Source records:
----------
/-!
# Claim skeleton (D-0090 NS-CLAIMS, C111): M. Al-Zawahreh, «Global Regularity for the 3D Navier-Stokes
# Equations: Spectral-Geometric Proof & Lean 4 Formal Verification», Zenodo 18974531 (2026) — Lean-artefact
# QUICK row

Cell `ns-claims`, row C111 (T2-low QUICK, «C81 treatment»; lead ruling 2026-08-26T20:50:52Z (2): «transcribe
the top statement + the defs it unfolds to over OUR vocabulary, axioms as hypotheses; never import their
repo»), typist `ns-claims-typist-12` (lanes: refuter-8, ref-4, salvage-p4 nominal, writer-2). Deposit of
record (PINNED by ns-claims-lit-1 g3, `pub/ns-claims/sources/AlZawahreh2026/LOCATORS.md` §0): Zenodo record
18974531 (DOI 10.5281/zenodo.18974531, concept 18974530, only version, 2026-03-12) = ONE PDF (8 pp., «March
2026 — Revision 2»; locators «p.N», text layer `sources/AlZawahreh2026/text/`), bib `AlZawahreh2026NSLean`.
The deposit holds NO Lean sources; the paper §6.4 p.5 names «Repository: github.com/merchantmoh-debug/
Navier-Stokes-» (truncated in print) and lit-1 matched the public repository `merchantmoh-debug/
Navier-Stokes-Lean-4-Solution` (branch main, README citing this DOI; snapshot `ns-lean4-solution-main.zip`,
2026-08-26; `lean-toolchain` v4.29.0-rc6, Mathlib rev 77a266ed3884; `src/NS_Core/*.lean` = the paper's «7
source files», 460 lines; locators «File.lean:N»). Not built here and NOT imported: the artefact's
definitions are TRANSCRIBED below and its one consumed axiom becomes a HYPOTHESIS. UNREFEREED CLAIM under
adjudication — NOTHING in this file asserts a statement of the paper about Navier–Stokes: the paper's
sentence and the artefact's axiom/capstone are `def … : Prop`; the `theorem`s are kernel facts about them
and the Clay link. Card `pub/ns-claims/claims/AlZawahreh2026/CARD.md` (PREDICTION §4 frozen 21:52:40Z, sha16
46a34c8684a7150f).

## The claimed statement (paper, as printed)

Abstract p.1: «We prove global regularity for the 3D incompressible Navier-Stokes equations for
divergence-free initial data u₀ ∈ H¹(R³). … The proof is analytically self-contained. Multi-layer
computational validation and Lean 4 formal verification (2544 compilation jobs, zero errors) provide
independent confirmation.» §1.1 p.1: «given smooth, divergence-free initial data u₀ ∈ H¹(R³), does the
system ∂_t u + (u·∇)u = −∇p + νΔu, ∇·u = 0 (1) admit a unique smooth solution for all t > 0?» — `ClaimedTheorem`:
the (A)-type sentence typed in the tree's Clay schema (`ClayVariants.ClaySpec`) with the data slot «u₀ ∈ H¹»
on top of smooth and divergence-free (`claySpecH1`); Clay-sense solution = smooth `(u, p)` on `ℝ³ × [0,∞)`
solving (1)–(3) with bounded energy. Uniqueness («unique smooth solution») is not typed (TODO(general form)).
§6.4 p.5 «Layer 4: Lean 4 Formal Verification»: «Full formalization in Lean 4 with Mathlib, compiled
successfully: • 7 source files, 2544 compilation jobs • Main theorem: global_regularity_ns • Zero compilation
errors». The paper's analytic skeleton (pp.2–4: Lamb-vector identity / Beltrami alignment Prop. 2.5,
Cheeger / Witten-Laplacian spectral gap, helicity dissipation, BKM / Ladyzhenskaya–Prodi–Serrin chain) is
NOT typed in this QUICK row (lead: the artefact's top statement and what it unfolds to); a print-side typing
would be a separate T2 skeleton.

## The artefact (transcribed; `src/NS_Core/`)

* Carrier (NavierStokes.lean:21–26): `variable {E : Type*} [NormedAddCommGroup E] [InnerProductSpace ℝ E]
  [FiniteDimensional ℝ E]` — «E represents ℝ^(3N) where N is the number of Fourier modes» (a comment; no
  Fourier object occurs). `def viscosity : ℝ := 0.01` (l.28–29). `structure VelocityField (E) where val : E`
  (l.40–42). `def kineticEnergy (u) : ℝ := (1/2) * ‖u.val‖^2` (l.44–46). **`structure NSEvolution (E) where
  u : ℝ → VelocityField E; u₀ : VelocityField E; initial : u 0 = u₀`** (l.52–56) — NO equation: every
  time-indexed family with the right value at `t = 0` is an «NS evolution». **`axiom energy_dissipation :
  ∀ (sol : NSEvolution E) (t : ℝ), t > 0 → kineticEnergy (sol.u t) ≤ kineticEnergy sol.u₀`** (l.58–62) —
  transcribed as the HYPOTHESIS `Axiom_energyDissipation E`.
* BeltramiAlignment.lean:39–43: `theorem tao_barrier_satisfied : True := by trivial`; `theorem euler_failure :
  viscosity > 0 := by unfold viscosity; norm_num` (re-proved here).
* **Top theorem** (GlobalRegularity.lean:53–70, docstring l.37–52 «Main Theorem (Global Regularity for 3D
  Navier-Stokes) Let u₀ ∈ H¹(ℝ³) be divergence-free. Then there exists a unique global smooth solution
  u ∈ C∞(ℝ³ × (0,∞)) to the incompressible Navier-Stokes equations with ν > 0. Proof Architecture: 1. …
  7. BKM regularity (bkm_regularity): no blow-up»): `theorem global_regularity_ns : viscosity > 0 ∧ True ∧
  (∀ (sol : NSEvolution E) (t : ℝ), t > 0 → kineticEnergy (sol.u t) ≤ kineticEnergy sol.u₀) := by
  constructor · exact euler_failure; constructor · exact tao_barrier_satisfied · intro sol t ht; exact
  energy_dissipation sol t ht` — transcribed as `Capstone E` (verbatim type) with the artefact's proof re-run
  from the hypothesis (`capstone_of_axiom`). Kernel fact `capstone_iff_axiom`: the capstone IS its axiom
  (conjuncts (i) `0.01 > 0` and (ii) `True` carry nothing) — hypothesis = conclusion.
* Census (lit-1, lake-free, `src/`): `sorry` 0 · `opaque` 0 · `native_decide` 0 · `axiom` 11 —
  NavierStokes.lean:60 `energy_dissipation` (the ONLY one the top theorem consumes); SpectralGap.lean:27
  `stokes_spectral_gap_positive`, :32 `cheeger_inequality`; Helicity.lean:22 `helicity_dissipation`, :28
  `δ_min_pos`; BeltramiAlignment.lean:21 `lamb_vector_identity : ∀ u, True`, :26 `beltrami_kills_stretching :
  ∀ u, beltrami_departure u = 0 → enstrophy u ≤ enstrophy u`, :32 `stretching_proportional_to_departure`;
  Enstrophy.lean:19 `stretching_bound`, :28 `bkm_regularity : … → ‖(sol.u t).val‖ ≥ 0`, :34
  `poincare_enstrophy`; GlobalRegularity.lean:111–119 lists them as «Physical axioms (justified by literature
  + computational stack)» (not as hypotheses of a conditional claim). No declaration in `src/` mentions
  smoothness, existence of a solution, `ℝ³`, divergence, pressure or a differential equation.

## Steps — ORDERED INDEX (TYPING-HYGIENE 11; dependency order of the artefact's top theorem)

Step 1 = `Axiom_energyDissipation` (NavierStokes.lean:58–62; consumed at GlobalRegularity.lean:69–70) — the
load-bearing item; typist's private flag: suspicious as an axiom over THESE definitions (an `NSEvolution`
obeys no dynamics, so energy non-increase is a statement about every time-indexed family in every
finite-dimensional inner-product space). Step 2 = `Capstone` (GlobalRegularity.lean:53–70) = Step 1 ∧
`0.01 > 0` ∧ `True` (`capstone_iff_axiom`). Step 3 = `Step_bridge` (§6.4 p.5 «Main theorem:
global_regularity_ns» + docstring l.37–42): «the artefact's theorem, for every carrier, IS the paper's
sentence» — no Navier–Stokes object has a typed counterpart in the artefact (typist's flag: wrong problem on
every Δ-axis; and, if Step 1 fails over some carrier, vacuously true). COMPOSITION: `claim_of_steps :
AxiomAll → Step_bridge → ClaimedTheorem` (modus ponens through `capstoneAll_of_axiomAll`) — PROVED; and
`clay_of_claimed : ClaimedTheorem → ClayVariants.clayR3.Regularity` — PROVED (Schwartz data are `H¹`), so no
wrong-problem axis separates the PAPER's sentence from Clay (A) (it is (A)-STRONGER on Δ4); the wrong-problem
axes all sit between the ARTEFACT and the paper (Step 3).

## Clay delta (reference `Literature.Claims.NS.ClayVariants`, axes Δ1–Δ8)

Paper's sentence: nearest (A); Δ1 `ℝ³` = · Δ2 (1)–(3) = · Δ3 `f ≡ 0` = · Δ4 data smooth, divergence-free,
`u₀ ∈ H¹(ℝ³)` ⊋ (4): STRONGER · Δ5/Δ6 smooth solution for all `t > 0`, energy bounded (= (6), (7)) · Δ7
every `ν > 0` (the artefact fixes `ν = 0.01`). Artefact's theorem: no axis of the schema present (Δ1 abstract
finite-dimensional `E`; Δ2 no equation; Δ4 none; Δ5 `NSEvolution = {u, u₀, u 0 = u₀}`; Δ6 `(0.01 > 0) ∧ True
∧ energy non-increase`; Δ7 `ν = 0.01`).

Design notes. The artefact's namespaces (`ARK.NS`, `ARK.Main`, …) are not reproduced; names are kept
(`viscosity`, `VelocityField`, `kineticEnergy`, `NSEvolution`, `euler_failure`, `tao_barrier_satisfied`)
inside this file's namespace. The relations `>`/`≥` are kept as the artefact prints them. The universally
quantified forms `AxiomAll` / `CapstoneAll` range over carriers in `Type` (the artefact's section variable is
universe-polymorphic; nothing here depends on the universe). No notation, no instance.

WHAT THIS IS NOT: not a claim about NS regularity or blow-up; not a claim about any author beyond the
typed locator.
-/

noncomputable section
----------
Task item:
Within the entries, find each line holding the string "increase". Reply with how many there are, as a number alone.

Response:
2